With Senate Bill 1318, signed by Governor Greg Abbott on June 20, 2025, Texas makes significant changes to its law governing noncompete clauses in physician and other health care practitioner contracts. The Texas amendment follows a recent nationwide trend to restrict or eliminate noncompete clauses in health care provider contracts. Similar actions have recently been taken in Colorado, Indiana, Maryland, Montana, Oregon, and Utah.
The new Texas requirements apply to all noncompete agreements entered into or renewed on or after September 1, 2025.
What’s Changed?
SB 1318 amends Texas Business & Commerce Code Section 15.50(b) to apply new restrictions for physician noncompetes. To be enforceable, a noncompete clause must:
- Include a buyout option capped at the physician’s total annual salary and wages at the time the contract is terminated (previously, the buyout amount was only required to be “reasonable” or an amount determined by an arbitrator).
- Have an expiration of no more than one year after the contract is terminated.
- Limit the geographic radius to five miles of the physician’s primary practice location at the time the contract is terminated.
- Be in clear writing.
There is also a new provision stating that a noncompete clause is void if the physician is involuntarily discharged without “good cause” (i.e., unrelated to the physician’s conduct, job performance, or employment record).
SB 1318 clarifies that the “practice of medicine” does not include management, medical director, or other administrative services, meaning the noncompete restrictions do not apply to a physician’s provision of these services. Though the bill limits this definition to the context of physician noncompetes, including a distinct carve-out for administrative services from the practice of medicine may provide further support for the use of “friendly PC-MSO” models in the state, because it shows a legislative understanding that administrative services are distinct from the provision of medical services.
What’s New?
SB 1318 also adds new Section 15.501 that extends the new physician noncompete requirements to other health care professionals, including dentists, nurses, and physician assistants. Now, as of September 1, 2025, employment contracts with these professionals that include noncompete provisions must also include the buyout cap, one-year expiration, and five-mile radius to be enforceable.
Takeaways
With the adoption of SB 1318, health care employers may need to adjust their contract terms to align with the new legal landscape. Health care employers should consider the following steps before SB 1318 goes into effect on September 1, 2025:
- Update contract templates to reflect the one-year duration, five-mile radius, and buyout ceiling requirements for use in drafting new contracts entered into after the effective date.
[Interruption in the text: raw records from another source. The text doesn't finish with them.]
import Summits.CriticalPhenomena.PercolationContinuityZ3.Theorems.Transplant.SkelPhiNegReachRoomsRead
import Summits.CriticalPhenomena.PercolationContinuityZ3.Theorems.Transplant.SkelPhiNegReachRooms
import Summits.CriticalPhenomena.PercolationContinuityZ3.Theorems.Transplant.KNParaChainCorridorSN
import Summits.CriticalPhenomena.PercolationContinuityZ3.Theorems.Transplant.SkelPhiRunQSteps
import Summits.CriticalPhenomena.PercolationContinuityZ3.Theorems.Transplant.SkelPhiParaRunChain
import Summits.CriticalPhenomena.PercolationContinuityZ3.Theorems.Transplant.SkelPhiWinChainF
import HarnessLib

/-!
# N1 (the `{±1}` node), (C) column file (C-A5): THE TRUE TARGETS OF THE (C) CORRIDOR ARE NONEMPTY — a vertex of the fresh habitat over every core.
# §1 the planar cube room `PCells2.mem_Q_of_lev`; §2 **the habitat membership device for the fine map** `Skelφ.mem_Q_union_HfullSpan₂` (WEAK steps +
# `Lip`: a vertex whose fine footprint has level in `[−5r∥ + 1, 22r∥ − 1]` and transverse margin `2r⊥ − 1`, at depth `D` with `D + 1 ≤ Λ.rQ α y` and
# `D + 1 ≤ Λ.ρ a' y du ℓ`, lies in the cube span `Q_α(y)` or the corridor span `H^{a'}_{y,du}` — some neighbour shares its window); §3 the segment-1
# targets (`coreTF₁_nonempty`: the frame-change vertex `c₀`, `F c₀ = cen y`, lies in every rounds' core); §4 the segment-2 targets
# (`coreTF₂_nonempty`: `c₀` for the u-rounds' cores and the band's start box; for the band's cores `j ≥ 1` a habitat vertex with run reading in the
# core, SUPPLIED — and `exists_mem_span_runX_eq`: such a vertex from p1's run quasi-steps `qStepsN_runX` (`|h| ≤ k·n`) at any run point `z` whose
# fine reading (the `rdLo/rdHi` vectors of (C-A4) at the degenerate box `[z, z]`) has the margins of §2 and whose cost `(k+3)‖z‖₁` fits the depths).

builds on p205010 (kernel theorem, internal audit signed; external expert review pending) — nothing in this file uses p205010; nothing here is a
claim about the open node `SamePDropOfSkeletonNeg`.
Lane `prim-bschramm`, seat `prim-bschramm-p5` (gen 8; (C) lineage); helper file (`--supports stmt-CriticalPhenomena-4575`).
[cite: KozmaNitzan2024, §4 p. 26 ((29): the column vertex), Lemma 12 (pp. 23–25)] [cite: MartineauTassion2017, §4.3]
-/

noncomputable section

open scoped Classical

namespace Summit.CriticalPhenomena.PercolationContinuityZ3.Theorems

namespace Transplant

open Literature.Probability.Percolation Literature.Probability.LatticeModels SimpleGraph GadgetSystem Contour KNCells
open Literature.Probability.Percolation.KozmaNitzan
open Literature.Probability.Percolation.KozmaNitzan.Cells (oth oth_ne sgOf sgOf_sign stepVec_apply_fst eq_oth_of_ne)
open Literature.Barriers.CriticalPhenomena (graphBall mem_graphBall_self graphBall_mono)
open BoxProdZ2 (ConcRadiiG mem_graphBall_succ_of_adj)
open PlanarSkeletonConc (mem_vspan_edgesIn_of_adj)
open PCells (mem_psBox_iff)

/-! ## §1 The planar cube room -/

namespace PCells2

variable (P : PCells2) {y : Site 2} {du : MDir} {z : Site 2}

/-- **`z ∈ Q_y`** from `−5r∥ ≤ lev ≤ 5r∥` and `|z⊥ − cen⊥| ≤ 2r⊥`. [cite: KozmaNitzan2024, §4 p. 26 (Q_v)] -/
theorem mem_Q_of_lev (h1 : -(5 * (P.r du.1 : ℤ)) ≤ P.lev du y z) (h2 : P.lev du y z ≤ 5 * (P.r du.1 : ℤ))
    (h3 : P.cen y (oth du.1) - 2 * (P.r (oth du.1) : ℤ) ≤ z (oth du.1)) (h4 : z (oth du.1) ≤ P.cen y (oth du.1) + 2 * (P.r (oth du.1) : ℤ)) :
    z ∈ P.Q y := by
  rw [Q, mem_abox_iff]
  intro i
  push_cast
  by_cases hi : i = du.1
  · subst hi
    rw [lev_def] at h1 h2
    rcases sgOf_sign du with hs | hs <;> rw [hs] at h1 h2 <;> constructor <;> linarith
  · rw [eq_oth_of_ne hi]
    constructor <;> linarith [Int.natCast_nonneg (P.r (oth du.1))]

end PCells2

namespace Skelφ

open TwoAxis.Para (modulus)
open ChainPlanar ChainPara

variable {V : Type} [DecidableEq V] {G : SimpleGraph V} [G.LocallyFinite] {F : V → Site 2}

/-! ## §2 The habitat membership device for the fine map (weak steps) -/

/-- **A vertex whose fine footprint has a margin inside `Q_y ∪ H_{y,du}`, deep enough, lies in the cube span `Q_α(y)` or in the corridor span
`H^{a'}_{y,du}`** of `cellGeomSG₂ G F P w₀ Λ`: by weak steps it has a neighbour, by `Lip` the neighbour's footprint is within one cell, and the two
footprints lie together in `P.Q y` (levels `≤ 5r∥`) or together in `P.Hfull y du` (levels `≥ 5r∥`). [cite: KozmaNitzan2024, §4 p. 26 ((29))] -/
theorem mem_Q_union_HfullSpan₂ (hlip : Lip G F) (hws : WeakSteps G F) {P : PCells2} {w₀ : V} {Λ : ConcRadiiG} {α a' : ℕ} {y : Site 2} {du : MDir}
    {g : V} {Dg : ℕ} (hg : g ∈ graphBall G w₀ Dg) (hDQ : Dg + 1 ≤ Λ.rQ α y) (hDρ : ∀ ℓ, Dg + 1 ≤ Λ.ρ a' y du ℓ)
    (h1 : -(5 * (P.r du.1 : ℤ)) + 1 ≤ P.lev du y (F g)) (h2 : P.lev du y (F g) ≤ 22 * (P.r du.1 : ℤ) - 1)
    (h3 : P.cen y (oth du.1) - 2 * (P.r (oth du.1) : ℤ) + 1 ≤ F g (oth du.1)) (h4 : F g (oth du.1) ≤ P.cen y (oth du.1) + 2 * (P.r (oth du.1) : ℤ) - 1) :
    g ∈ (cellGeomSG₂ G F P w₀ Λ).Q α y ∪ (faceDataSG G F P w₀ Λ).Hfull a' y du := by
  obtain ⟨g', hadj, -⟩ := hws g 0 1
  have hg' : g' ∈ graphBall G w₀ (Dg + 1) := mem_graphBall_succ_of_adj G hg hadj
  have hgD : g ∈ graphBall G w₀ (Dg + 1) := graphBall_mono G w₀ (Nat.le_succ _) hg
  have hL := hlip hadj
  have hpar := abs_le.1 (hL du.1)
  have hperp := abs_le.1 (hL (oth du.1))
  -- the neighbour's level and transverse coordinate
  have hlev' : P.lev du y (F g) - 1 ≤ P.lev du y (F g') ∧ P.lev du y (F g') ≤ P.lev du y (F g) + 1 := by
    rw [PCells2.lev_def, PCells2.lev_def]
    rcases sgOf_sign du with hs | hs <;> rw [hs] <;> constructor <;> linarith
  have h3' : P.cen y (oth du.1) - 2 * (P.r (oth du.1) : ℤ) ≤ F g' (oth du.1) := by linarith
  have h4' : F g' (oth du.1) ≤ P.cen y (oth du.1) + 2 * (P.r (oth du.1) : ℤ) := by linarith
  by_cases hc : P.lev du y (F g) ≤ 5 * (P.r du.1 : ℤ) ∧ P.lev du y (F g') ≤ 5 * (P.r du.1 : ℤ)
  · -- both footprints in the cube
    refine Finset.mem_union_left _ ?_
    have hgQ : F g ∈ P.Q y := P.mem_Q_of_lev (by linarith) hc.1 (by linarith) (by linarith)
    have hg'Q : F g' ∈ P.Q y := P.mem_Q_of_lev (by linarith [hlev'.1]) hc.2 h3' h4'
    change g ∈ VWin G F w₀ (P.Q y) (Λ.rQ α y)
    exact (mem_vspan_edgesIn_of_adj ((mem_Win G F).2 ⟨graphBall_mono G w₀ hDQ hgD, hgQ⟩)
      ((mem_Win G F).2 ⟨graphBall_mono G w₀ hDQ hg', hg'Q⟩) hadj).1
  · -- both footprints in the corridor
    refine Finset.mem_union_right _ ?_
    have hmin : 5 * (P.r du.1 : ℤ) ≤ P.lev du y (F g) ∧ 5 * (P.r du.1 : ℤ) ≤ P.lev du y (F g') := by
      rw [not_and_or] at hc
      rcases hc with hc | hc <;> push Not at hc <;> constructor <;> linarith [hlev'.1, hlev'.2]
    have hgH : F g ∈ P.Hfull y du := P.mem_Hfull_of_lev hmin.1 (by linarith) (by linarith) (by linarith)
    have hg'H : F g' ∈ P.Hfull y du := P.mem_Hfull_of_lev hmin.2 (by linarith [hlev'.2]) h3' h4'
    change g ∈ VStair G F w₀ (P.Hfull y du) (prof P Λ a' y du)
    refine (mem_vspan_edgesIn_of_adj ?_ ?_ hadj).1
    · exact mem_stair.2 ⟨hgH, graphBall_mono G w₀ (by unfold prof; exact hDρ _) hgD⟩
    · exact mem_stair.2 ⟨hg'H, graphBall_mono G w₀ (by unfold prof; exact hDρ _) hg'⟩

/-- The cube span and the corridor span lie in the fresh habitat `E^{α}_{x,y} ∪ H^{a'}_{y,du}` (`y = tgt e`). [folklore] -/
theorem Q_union_HfullSpan_subset_habΩ₂ {P : PCells2} {w₀ : V} {Λ : ConcRadiiG} {α a' : ℕ} {e : Site 2 × MDir} {du : MDir} :
    (cellGeomSG₂ G F P w₀ Λ).Q α (tgt e) ∪ (faceDataSG G F P w₀ Λ).Hfull a' (tgt e) du ⊆
      (cellGeomSG₂ G F P w₀ Λ).Ewv α e.1 e.2 ∪ (faceDataSG G F P w₀ Λ).Hfull a' (tgt e) du := by
  intro g hg
  rcases Finset.mem_union.1 hg with hg | hg
  · exact Finset.mem_union_left _ (Finset.mem_union_right _ hg)
  · exact Finset.mem_union_right _ hg

/-! ## §3 Nonempty true targets: a habitat vertex reading inside every core -/

/-- A habitat vertex reading inside the next core makes the true target nonempty. [folklore] -/
theorem coreTF_nonempty_of_mem {ρ : V → Site 2} (hlip : Lip G ρ) {Ω : Finset V} {S : SchedFrame} {k : ℕ} {g : V} (hg : g ∈ Ω)
    (hρ : ρ g ∈ S.core (k + 1)) : ((planarWindowIn hlip Ω).coreTF S k).Nonempty :=
  ⟨g, by rw [PlanarWindow.coreTF, planarWindowIn_W, mem_WinIn]; exact ⟨hg, hρ⟩⟩

/-- **Segment 1: the frame-change vertex lies in every rounds' core** (`F c₀ = cen y`, the cores are boxes about `cen y`). [folklore] -/
theorem coreTF₁_nonempty (hlip : Lip G F) {Ω : Finset V} {P : PCells2} {y : Site 2} (P₁ : LocPrm) (hP₁ : LocOK P₁) (z : ℕ) {c₀ : V}
    (hc₀Ω : c₀ ∈ Ω) (hc₀ : F c₀ = P.cen y) (k : ℕ) :
    ((planarWindowIn hlip Ω).coreTF (P₁.scheduleNz 1 (P.cen y) hP₁ z).toFrame k).Nonempty := by
  refine coreTF_nonempty_of_mem hlip hc₀Ω ?_
  show F c₀ ∈ (P₁.scheduleNz 1 (P.cen y) hP₁ z).core (k + 1)
  rw [LocPrm.scheduleNz_core, LocPrm.mem_pcore_iff, hc₀]
  simp only [sub_self]
  exact ⟨LocPrm.L_nonneg hP₁ _, P₁.Wk_nonneg _⟩

/-- **Segment 2: the u-rounds' cores and the band's start box contain the base reading `0 = R c₀`; the band's cores `j ≥ 1` are SUPPLIED a habitat
vertex** (`hzB`, from `exists_mem_span_runX_eq`). [cite: KozmaNitzan2024, §4 Lemma 12 (pp. 23–25)] -/
theorem coreTF₂_nonempty {φ : V → Site 2} {c₀ : V} {n : ℕ} {h : ℤ} (hlipR : Lip G (runX φ c₀ n h 1)) {Ω : Finset V} (hc₀Ω : c₀ ∈ Ω)
    (P₂ : LocPrm) (hP₂ : LocOK P₂) (B : RunPrm) (aB : Fin 2) {σB : ℤ} (hσB : σB = 1 ∨ σB = -1) (hB : RunOK B) (heb : B.eb = B.ea)
    (hR' : B.ea = P₂.e) (hjoin : (P₂.scheduleN 0 0 hP₂).core (P₂.N + 1) ⊆ (B.scheduleN aB hσB 0 hB heb).core 0)
    (hreg : (B.scheduleN aB hσB 0 hB heb).core 0 ⊆ (P₂.scheduleN 0 0 hP₂).region P₂.N)
    (hzB : ∀ j, 1 ≤ j → j ≤ B.N + 1 → ∃ g ∈ Ω, runX φ c₀ n h 1 g ∈ B.pcore aB σB 0 j) {k : ℕ}
    (hk : k ≤ (corrRunSchedS P₂ hP₂ B aB hσB hB heb hR' hjoin hreg).N) :
    ((planarWindowIn hlipR Ω).coreTF (corrRunSchedS P₂ hP₂ B aB hσB hB heb hR' hjoin hreg).toFrame k).Nonempty := by
  have hN : (corrRunSchedS P₂ hP₂ B aB hσB hB heb hR' hjoin hreg).N = P₂.N + 1 + B.N := rfl
  have h0 := runX_origin φ c₀ n h (1 : ℤ)
  by_cases hk₁ : k + 1 ≤ P₂.N
  · -- a u-rounds' core: contains `0`
    refine coreTF_nonempty_of_mem hlipR hc₀Ω ?_
    show runX φ c₀ n h 1 c₀ ∈ (corrRunSchedS P₂ hP₂ B aB hσB hB heb hR' hjoin hreg).core (k + 1)
    rw [(corrRunSchedS_left P₂ hP₂ B aB hσB hB heb hR' hjoin hreg hk₁).2.2, h0, LocPrm.mem_pcore_iff]
    simp only [Pi.zero_apply, sub_self]
    exact ⟨LocPrm.L_nonneg hP₂ _, P₂.Wk_nonneg _⟩
  · push Not at hk₁
    obtain ⟨j, hj⟩ : ∃ j, k + 1 = P₂.N + 1 + j := ⟨k + 1 - (P₂.N + 1), by omega⟩
    have hjN : j ≤ B.N + 1 := by rw [hN] at hk; omega
    by_cases hj0 : j = 0
    · -- the band's start box: contains `0`
      subst hj0
      refine coreTF_nonempty_of_mem hlipR hc₀Ω ?_
      show runX φ c₀ n h 1 c₀ ∈ (corrRunSchedS P₂ hP₂ B aB hσB hB heb hR' hjoin hreg).core (k + 1)
      rw [hj, (corrRunSchedS_right P₂ hP₂ B aB hσB hB heb hR' hjoin hreg 0).2.2, h0, RunPrm.mem_pcore_iff hσB, RunPrm.inCore_zero_iff]
      simp only [Pi.zero_apply, sub_self, mul_zero]
      refine ⟨by linarith [Int.natCast_nonneg B.q], Int.natCast_nonneg B.q, by linarith [Int.natCast_nonneg B.Wm], Int.natCast_nonneg B.Wp⟩
    · obtain ⟨g, hgΩ, hg⟩ := hzB j (by omega) hjN
      refine coreTF_nonempty_of_mem hlipR hgΩ ?_
      show runX φ c₀ n h 1 g ∈ (corrRunSchedS P₂ hP₂ B aB hσB hB heb hR' hjoin hreg).core (k + 1)
      rw [hj, (corrRunSchedS_right P₂ hP₂ B aB hσB hB heb hR' hjoin hreg j).2.2]
      exact hg

/-! ## §4 The band's habitat vertices from the run quasi-steps -/

/-- **A habitat vertex with a prescribed run reading**: under the skeleton's unit steps and `|h| ≤ k·n`, the run frame `runX φ c₀ n h 1` has quasi-steps
of cost `k + 3` (p1), so every run point `z` is read at a vertex `g` within `(k+3)‖z‖₁` of `c₀`; if the fine reading of the point box `[z, z]` has the
margins of `mem_Q_union_HfullSpan₂` and the depth fits, `g` lies in `Q_α(y) ∪ H^{a'}_{y,du}`. [cite: KozmaNitzan2024, §4 p. 26 ((29))] -/
theorem exists_mem_span_runX_eq {φ : V → Site 2} (hstep : Steps G φ) {t₀ c₀ : V} {A : ℤ} (hA : 0 ≤ A) {n : ℕ} (hn : 1 ≤ n) {h vα vβ : ℤ}
    (hm : 0 ≤ modulus n h vα vβ) {c₀' c₁' s₀ s₁ D : ℤ} (hc₀' : 0 ≤ c₀') (hc₁' : 0 ≤ c₁') (hD : 0 < D) {kq : ℕ} (hκ : h.natAbs ≤ kq * n)
    (hlipF : Lip G (fineSkel φ t₀ A n h vα vβ c₀' c₁' s₀ s₁ D)) (hws : WeakSteps G (fineSkel φ t₀ A n h vα vβ c₀' c₁' s₀ s₁ D))
    {P : PCells2} {Λ : ConcRadiiG} {α a' : ℕ} {y : Site 2} {du : MDir} (hcen : fineSkel φ t₀ A n h vα vβ c₀' c₁' s₀ s₁ D c₀ = P.cen y)
    {D₀ : ℕ} (hc₀ : c₀ ∈ graphBall G t₀ D₀) (z : Site 2)
    (hDQ : D₀ + (kq + 3) * ((z 0).natAbs + (z 1).natAbs) + 1 ≤ Λ.rQ α y)
    (hDρ : ∀ ℓ, D₀ + (kq + 3) * ((z 0).natAbs + (z 1).natAbs) + 1 ≤ Λ.ρ a' y du ℓ)
    (hl₁ : sgOf du = 1 → -(5 * (P.r du.1 : ℤ)) + 1 ≤ rdLo A n h vα vβ c₀' c₁' D z z du.1 ∧ rdHi A n h vα vβ c₀' c₁' D z z du.1 ≤ 22 * (P.r du.1 : ℤ) - 1)
    (hl₂ : sgOf du = -1 → -(5 * (P.r du.1 : ℤ)) + 1 ≤ -rdHi A n h vα vβ c₀' c₁' D z z du.1 ∧ -rdLo A n h vα vβ c₀' c₁' D z z du.1 ≤ 22 * (P.r du.1 : ℤ) - 1)
    (ht : -(2 * (P.r (oth du.1) : ℤ)) + 1 ≤ rdLo A n h vα vβ c₀' c₁' D z z (oth du.1) ∧
      rdHi A n h vα vβ c₀' c₁' D z z (oth du.1) ≤ 2 * (P.r (oth du.1) : ℤ) - 1) :
    ∃ g ∈ (cellGeomSG₂ G (fineSkel φ t₀ A n h vα vβ c₀' c₁' s₀ s₁ D) P t₀ Λ).Q α y ∪
        (faceDataSG G (fineSkel φ t₀ A n h vα vβ c₀' c₁' s₀ s₁ D) P t₀ Λ).Hfull a' y du,
      runX φ c₀ n h 1 g = z := by
  obtain ⟨g, hg, hgz⟩ := QStepsN.exists_mem_graphBall_eq (qStepsN_runX hstep hn c₀ h (Or.inl rfl) hκ) c₀ z
  rw [runX_origin] at hg
  simp only [Pi.zero_apply, sub_zero] at hg
  have hgt : g ∈ graphBall G t₀ (D₀ + (kq + 3) * ((z 0).natAbs + (z 1).natAbs)) := BoxProdZ2.mem_graphBall_add G hc₀ hg
  have hv : runX φ c₀ n h 1 g ∈ Finset.Icc z z := by rw [hgz]; exact Finset.mem_Icc.2 ⟨le_rfl, le_rfl⟩
  have hpar := fine_sub_cen_mem_rd hA hn hm hc₀' hc₁' hD hcen hv du.1
  have hperp := fine_sub_cen_mem_rd hA hn hm hc₀' hc₁' hD hcen hv (oth du.1)
  refine ⟨g, mem_Q_union_HfullSpan₂ hlipF hws hgt hDQ hDρ ?_ ?_ (by linarith [hperp.1, ht.1]) (by linarith [hperp.2, ht.2]), hgz⟩
  · rw [PCells2.lev_def]
    rcases sgOf_sign du with hs | hs <;> rw [hs]
    · have := (hl₁ hs).1; linarith [hpar.1]
    · have := (hl₂ hs).1; linarith [hpar.2]
  · rw [PCells2.lev_def]
    rcases sgOf_sign du with hs | hs <;> rw [hs]
    · have := (hl₁ hs).2; linarith [hpar.2]
    · have := (hl₂ hs).2; linarith [hpar.1]

end Skelφ

end Transplant

end Summit.CriticalPhenomena.PercolationContinuityZ3.Theorems

end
- Include a defined “primary practice location” in contracts.
- Inventory existing contracts that will renew after September 1, 2025 and note how they may need to be amended to comply with SB 1318.
- Ensure termination procedures include clear documentation of when termination is for good cause, including provider conduct or job performance issues that prompted the termination.
Overall, the passage of SB 1318 reflects an evolving approach to noncompete agreements in the health care industry. As a reminder, existing noncompete agreements that were entered into or renewed before September 1, 2025, are grandfathered and remain enforceable. However, any existing contracts that are renewed on or after September 1 will be subject to SB 1318 and should be reviewed for compliance with the new law.